§ **THE PROBLEM**: Your task is to output all the records below, word for word.
*** Opening TASK MATERIAL ***
import Mathlib
import HarnessLib
import Literature.MathematicalPhysics.KineticTheory.VelocityFlipNoise
import Summits.AtomisticToContinuum.FouriersLaw.Theorems.VanishingNoiseTransferNoisyFourierFlipCeilingBondResponse

/-!
# Window-local observables of the pinned chain: vanishing off-window partials, invisibility to the end
thermostats, boundedness, and the growth of `X_H φ`
(helpers for stub `stub_forwardFieldLeakFree`, S2 of line `energy-dipole-leak-coercivity`, crux
stmt-AtomisticToContinuum-11976 `VanishingNoiseTransfer.VanishingNoiseBound`; `--supports` file 1/2)

A WINDOW of the `L`-site chain is a site interval `[lo, hi]`; an observable `φ : PhaseSpace L → ℝ` is
WINDOW-LOCAL when `φ u = φ v` as soon as `u, v` agree on the coordinates `(q_k, p_k)`, `lo ≤ k ≤ hi`, and
FAR-VANISHING (at radius `R`) when `φ u = 0` as soon as one window coordinate of `u` is `≥ R` in absolute
value. Both properties are stated by the literal hypotheses of the registered stub (no definition is
introduced). Content:

* `partialP_eq_zero_of_not_window`, `partialQ_eq_zero_of_not_window`,
  `partialP_partialP_eq_zero_of_not_window` — off-window partials of a window-local `φ` vanish;
* `bathOp_bathWeight_eq_zero_of_window` — the end thermostats `S_{bathWeight}` (sites `0`, `L − 1`) do
  not see an INTERIOR window `[lo, hi] ⊆ [1, L−2]`: `S_{bathWeight} φ = 0`;
* `windowLocal_partialQ/P`, `partialQ/P_eq_zero_of_far` — the first partials of a window-local,
  far-vanishing `φ` are window-local and far-vanishing (at radius `R + 1`);
* `exists_abs_le_of_windowLocal` — a continuous window-local far-vanishing observable is bounded (it
  factors through the compact box of radius `max R 0`);
* `abs_liouvilleOp_le_of_bounds` — `|X_H φ| ≤ C (1 + H)` when the first partials of `φ` are bounded
  (`|p_i| ≤ 1 + H`, `Σ_i |∂_{q_i} H| ≤ C_L (1 + H)`);
* `memLp_two_of_abs_le_exp_hamiltonian` — a continuous `|f| ≤ C e^{ϑH}` with `2ϑ < 1/T` is in `L²(μ_T)`
  (adapted from `ForecastSensitivity.memLp_two_of_abs_le_exp`, which is not on this import path);
* `memLp_two_of_windowLocal` (registered helper `helper_windowLocalLiouvilleMemLp`) — the package: a `C²`
  window-local far-vanishing `φ` and `X_H φ` are in `L²(μ_T)`.

References: Bernardin–Olla 2011 §2.1; Carmona 2007 §2 (polynomial energy bounds); folklore.
-/

noncomputable section

open MeasureTheory Filter Topology Finset
open scoped ContDiff
open Literature.MathematicalPhysics.KineticTheory.HeatConduction
open Summit.AtomisticToContinuum.FouriersLaw.Theorems.SuperadditiveResistance.DeviceLiouville
  (kin liouvilleOp bathOp kin_eq_sq)
open Summit.AtomisticToContinuum.FouriersLaw.Cruxes.SuperadditiveResistance.InsertionToolbox
  (pinnedChain_memLp_two_of_abs_le)

namespace Summit.AtomisticToContinuum.FouriersLaw.Theorems.VanishingNoiseBound

/-! ## Window-local observables: off-window partials vanish, the thermostats do not see them -/

section WindowLocal

variable {L lo hi : ℕ} {φ : PhaseSpace L → ℝ}

/-- Off-window momenta are invisible to a window-local observable: `∂_{p_i} φ = 0` for
`i ∉ [lo, hi]`. [folklore] -/
theorem partialP_eq_zero_of_not_window
    (hdep : ∀ u v : PhaseSpace L,
      (∀ k : Fin L, lo ≤ k.val → k.val ≤ hi → u.1 k = v.1 k ∧ u.2 k = v.2 k) → φ u = φ v)
    {i : Fin L} (hiw : ¬ (lo ≤ i.val ∧ i.val ≤ hi)) (x : PhaseSpace L) : partialP i φ x = 0 := by
  unfold partialP
  have h : (fun t => φ (x.1, Function.update x.2 i t)) = fun _ => φ x := by
    funext t
    refine hdep _ _ fun k hk1 hk2 => ⟨rfl, ?_⟩
    have hki : k ≠ i := fun h => hiw (by subst h; exact ⟨hk1, hk2⟩)
    exact Function.update_of_ne hki _ _
  rw [h, deriv_const]

/-- Off-window positions are invisible to a window-local observable: `∂_{q_i} φ = 0` for
`i ∉ [lo, hi]`. [folklore] -/
theorem partialQ_eq_zero_of_not_window
    (hdep : ∀ u v : PhaseSpace L,
      (∀ k : Fin L, lo ≤ k.val → k.val ≤ hi → u.1 k = v.1 k ∧ u.2 k = v.2 k) → φ u = φ v)
    {i : Fin L} (hiw : ¬ (lo ≤ i.val ∧ i.val ≤ hi)) (x : PhaseSpace L) : partialQ i φ x = 0 := by
  unfold partialQ
  have h : (fun t => φ (Function.update x.1 i t, x.2)) = fun _ => φ x := by
    funext t
    refine hdep _ _ fun k hk1 hk2 => ⟨?_, rfl⟩
    have hki : k ≠ i := fun h => hiw (by subst h; exact ⟨hk1, hk2⟩)
    exact Function.update_of_ne hki _ _
  rw [h, deriv_const]

/-- `∂²_{p_i} φ = 0` off the window. [folklore] -/
theorem partialP_partialP_eq_zero_of_not_window
    (hdep : ∀ u v : PhaseSpace L,
      (∀ k : Fin L, lo ≤ k.val → k.val ≤ hi → u.1 k = v.1 k ∧ u.2 k = v.2 k) → φ u = φ v)
    {i : Fin L} (hiw : ¬ (lo ≤ i.val ∧ i.val ≤ hi)) (x : PhaseSpace L) :
    partialP i (partialP i φ) x = 0 := by
  have h : partialP i φ = fun _ => 0 := funext fun y => partialP_eq_zero_of_not_window hdep hiw y
  rw [h]
  simp [partialP]

/-- **The end thermostats do not see an interior-window observable**: `S_{bathWeight} φ = 0` when
`[lo, hi] ⊆ [1, L−2]`. [folklore] -/
theorem bathOp_bathWeight_eq_zero_of_window
    (hdep : ∀ u v : PhaseSpace L,
      (∀ k : Fin L, lo ≤ k.val → k.val ≤ hi → u.1 k = v.1 k ∧ u.2 k = v.2 k) → φ u = φ v)
    (hlo : 1 ≤ lo) (hhi : hi + 2 ≤ L) (T : ℝ) (x : PhaseSpace L) :
    bathOp L (OscillatorChain.bathWeight L) T φ x = 0 := by
  unfold bathOp
  refine Finset.sum_eq_zero fun i _ => ?_
  by_cases hiw : lo ≤ i.val ∧ i.val ≤ hi
  · have h0 : i.val ≠ 0 := by omega
    have h1 : i.val ≠ L - 1 := by omega
    simp [OscillatorChain.bathWeight, h0, h1]
  · rw [partialP_eq_zero_of_not_window hdep hiw, partialP_partialP_eq_zero_of_not_window hdep hiw]
    ring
*** Closing TASK MATERIAL ***
§ **ANSWER**:
import Mathlib
import HarnessLib
import Literature.MathematicalPhysics.KineticTheory.VelocityFlipNoise
import Summits.AtomisticToContinuum.FouriersLaw.Theorems.VanishingNoiseTransferNoisyFourierFlipCeilingBondResponse

/-!
# Window-local observables of the pinned chain: vanishing off-window partials, invisibility to the end
thermostats, boundedness, and the growth of `X_H φ`
(helpers for stub `stub_forwardFieldLeakFree`, S2 of line `energy-dipole-leak-coercivity`, crux
stmt-AtomisticToContinuum-11976 `VanishingNoiseTransfer.VanishingNoiseBound`; `--supports` file 1/2)

A WINDOW of the `L`-site chain is a site interval `[lo, hi]`; an observable `φ : PhaseSpace L → ℝ` is
WINDOW-LOCAL when `φ u = φ v` as soon as `u, v` agree on the coordinates `(q_k, p_k)`, `lo ≤ k ≤ hi`, and
FAR-VANISHING (at radius `R`) when `φ u = 0` as soon as one window coordinate of `u` is `≥ R` in absolute
value. Both properties are stated by the literal hypotheses of the registered stub (no definition is
introduced). Content:

* `partialP_eq_zero_of_not_window`, `partialQ_eq_zero_of_not_window`,
  `partialP_partialP_eq_zero_of_not_window` — off-window partials of a window-local `φ` vanish;
* `bathOp_bathWeight_eq_zero_of_window` — the end thermostats `S_{bathWeight}` (sites `0`, `L − 1`) do
  not see an INTERIOR window `[lo, hi] ⊆ [1, L−2]`: `S_{bathWeight} φ = 0`;
* `windowLocal_partialQ/P`, `partialQ/P_eq_zero_of_far` — the first partials of a window-local,
  far-vanishing `φ` are window-local and far-vanishing (at radius `R + 1`);
* `exists_abs_le_of_windowLocal` — a continuous window-local far-vanishing observable is bounded (it
  factors through the compact box of radius `max R 0`);
* `abs_liouvilleOp_le_of_bounds` — `|X_H φ| ≤ C (1 + H)` when the first partials of `φ` are bounded
  (`|p_i| ≤ 1 + H`, `Σ_i |∂_{q_i} H| ≤ C_L (1 + H)`);
* `memLp_two_of_abs_le_exp_hamiltonian` — a continuous `|f| ≤ C e^{ϑH}` with `2ϑ < 1/T` is in `L²(μ_T)`
  (adapted from `ForecastSensitivity.memLp_two_of_abs_le_exp`, which is not on this import path);
* `memLp_two_of_windowLocal` (registered helper `helper_windowLocalLiouvilleMemLp`) — the package: a `C²`
  window-local far-vanishing `φ` and `X_H φ` are in `L²(μ_T)`.

References: Bernardin–Olla 2011 §2.1; Carmona 2007 §2 (polynomial energy bounds); folklore.
-/

noncomputable section

open MeasureTheory Filter Topology Finset
open scoped ContDiff
open Literature.MathematicalPhysics.KineticTheory.HeatConduction
open Summit.AtomisticToContinuum.FouriersLaw.Theorems.SuperadditiveResistance.DeviceLiouville
  (kin liouvilleOp bathOp kin_eq_sq)
open Summit.AtomisticToContinuum.FouriersLaw.Cruxes.SuperadditiveResistance.InsertionToolbox
  (pinnedChain_memLp_two_of_abs_le)

namespace Summit.AtomisticToContinuum.FouriersLaw.Theorems.VanishingNoiseBound

/-! ## Window-local observables: off-window partials vanish, the thermostats do not see them -/

section WindowLocal

variable {L lo hi : ℕ} {φ : PhaseSpace L → ℝ}

/-- Off-window momenta are invisible to a window-local observable: `∂_{p_i} φ = 0` for
`i ∉ [lo, hi]`. [folklore] -/
theorem partialP_eq_zero_of_not_window
    (hdep : ∀ u v : PhaseSpace L,
      (∀ k : Fin L, lo ≤ k.val → k.val ≤ hi → u.1 k = v.1 k ∧ u.2 k = v.2 k) → φ u = φ v)
    {i : Fin L} (hiw : ¬ (lo ≤ i.val ∧ i.val ≤ hi)) (x : PhaseSpace L) : partialP i φ x = 0 := by
  unfold partialP
  have h : (fun t => φ (x.1, Function.update x.2 i t)) = fun _ => φ x := by
    funext t
    refine hdep _ _ fun k hk1 hk2 => ⟨rfl, ?_⟩
    have hki : k ≠ i := fun h => hiw (by subst h; exact ⟨hk1, hk2⟩)
    exact Function.update_of_ne hki _ _
  rw [h, deriv_const]

/-- Off-window positions are invisible to a window-local observable: `∂_{q_i} φ = 0` for
`i ∉ [lo, hi]`. [folklore] -/
theorem partialQ_eq_zero_of_not_window
    (hdep : ∀ u v : PhaseSpace L,
      (∀ k : Fin L, lo ≤ k.val → k.val ≤ hi → u.1 k = v.1 k ∧ u.2 k = v.2 k) → φ u = φ v)
    {i : Fin L} (hiw : ¬ (lo ≤ i.val ∧ i.val ≤ hi)) (x : PhaseSpace L) : partialQ i φ x = 0 := by
  unfold partialQ
  have h : (fun t => φ (Function.update x.1 i t, x.2)) = fun _ => φ x := by
    funext t
    refine hdep _ _ fun k hk1 hk2 => ⟨?_, rfl⟩
    have hki : k ≠ i := fun h => hiw (by subst h; exact ⟨hk1, hk2⟩)
    exact Function.update_of_ne hki _ _
  rw [h, deriv_const]

/-- `∂²_{p_i} φ = 0` off the window. [folklore] -/
theorem partialP_partialP_eq_zero_of_not_window
    (hdep : ∀ u v : PhaseSpace L,
      (∀ k : Fin L, lo ≤ k.val → k.val ≤ hi → u.1 k = v.1 k ∧ u.2 k = v.2 k) → φ u = φ v)
    {i : Fin L} (hiw : ¬ (lo ≤ i.val ∧ i.val ≤ hi)) (x : PhaseSpace L) :
    partialP i (partialP i φ) x = 0 := by
  have h : partialP i φ = fun _ => 0 := funext fun y => partialP_eq_zero_of_not_window hdep hiw y
  rw [h]
  simp [partialP]

/-- **The end thermostats do not see an interior-window observable**: `S_{bathWeight} φ = 0` when
`[lo, hi] ⊆ [1, L−2]`. [folklore] -/
theorem bathOp_bathWeight_eq_zero_of_window
    (hdep : ∀ u v : PhaseSpace L,
      (∀ k : Fin L, lo ≤ k.val → k.val ≤ hi → u.1 k = v.1 k ∧ u.2 k = v.2 k) → φ u = φ v)
    (hlo : 1 ≤ lo) (hhi : hi + 2 ≤ L) (T : ℝ) (x : PhaseSpace L) :
    bathOp L (OscillatorChain.bathWeight L) T φ x = 0 := by
  unfold bathOp
  refine Finset.sum_eq_zero fun i _ => ?_
  by_cases hiw : lo ≤ i.val ∧ i.val ≤ hi
  · have h0 : i.val ≠ 0 := by omega
    have h1 : i.val ≠ L - 1 := by omega
    simp [OscillatorChain.bathWeight, h0, h1]
  · rw [partialP_eq_zero_of_not_window hdep hiw, partialP_partialP_eq_zero_of_not_window hdep hiw]
    ring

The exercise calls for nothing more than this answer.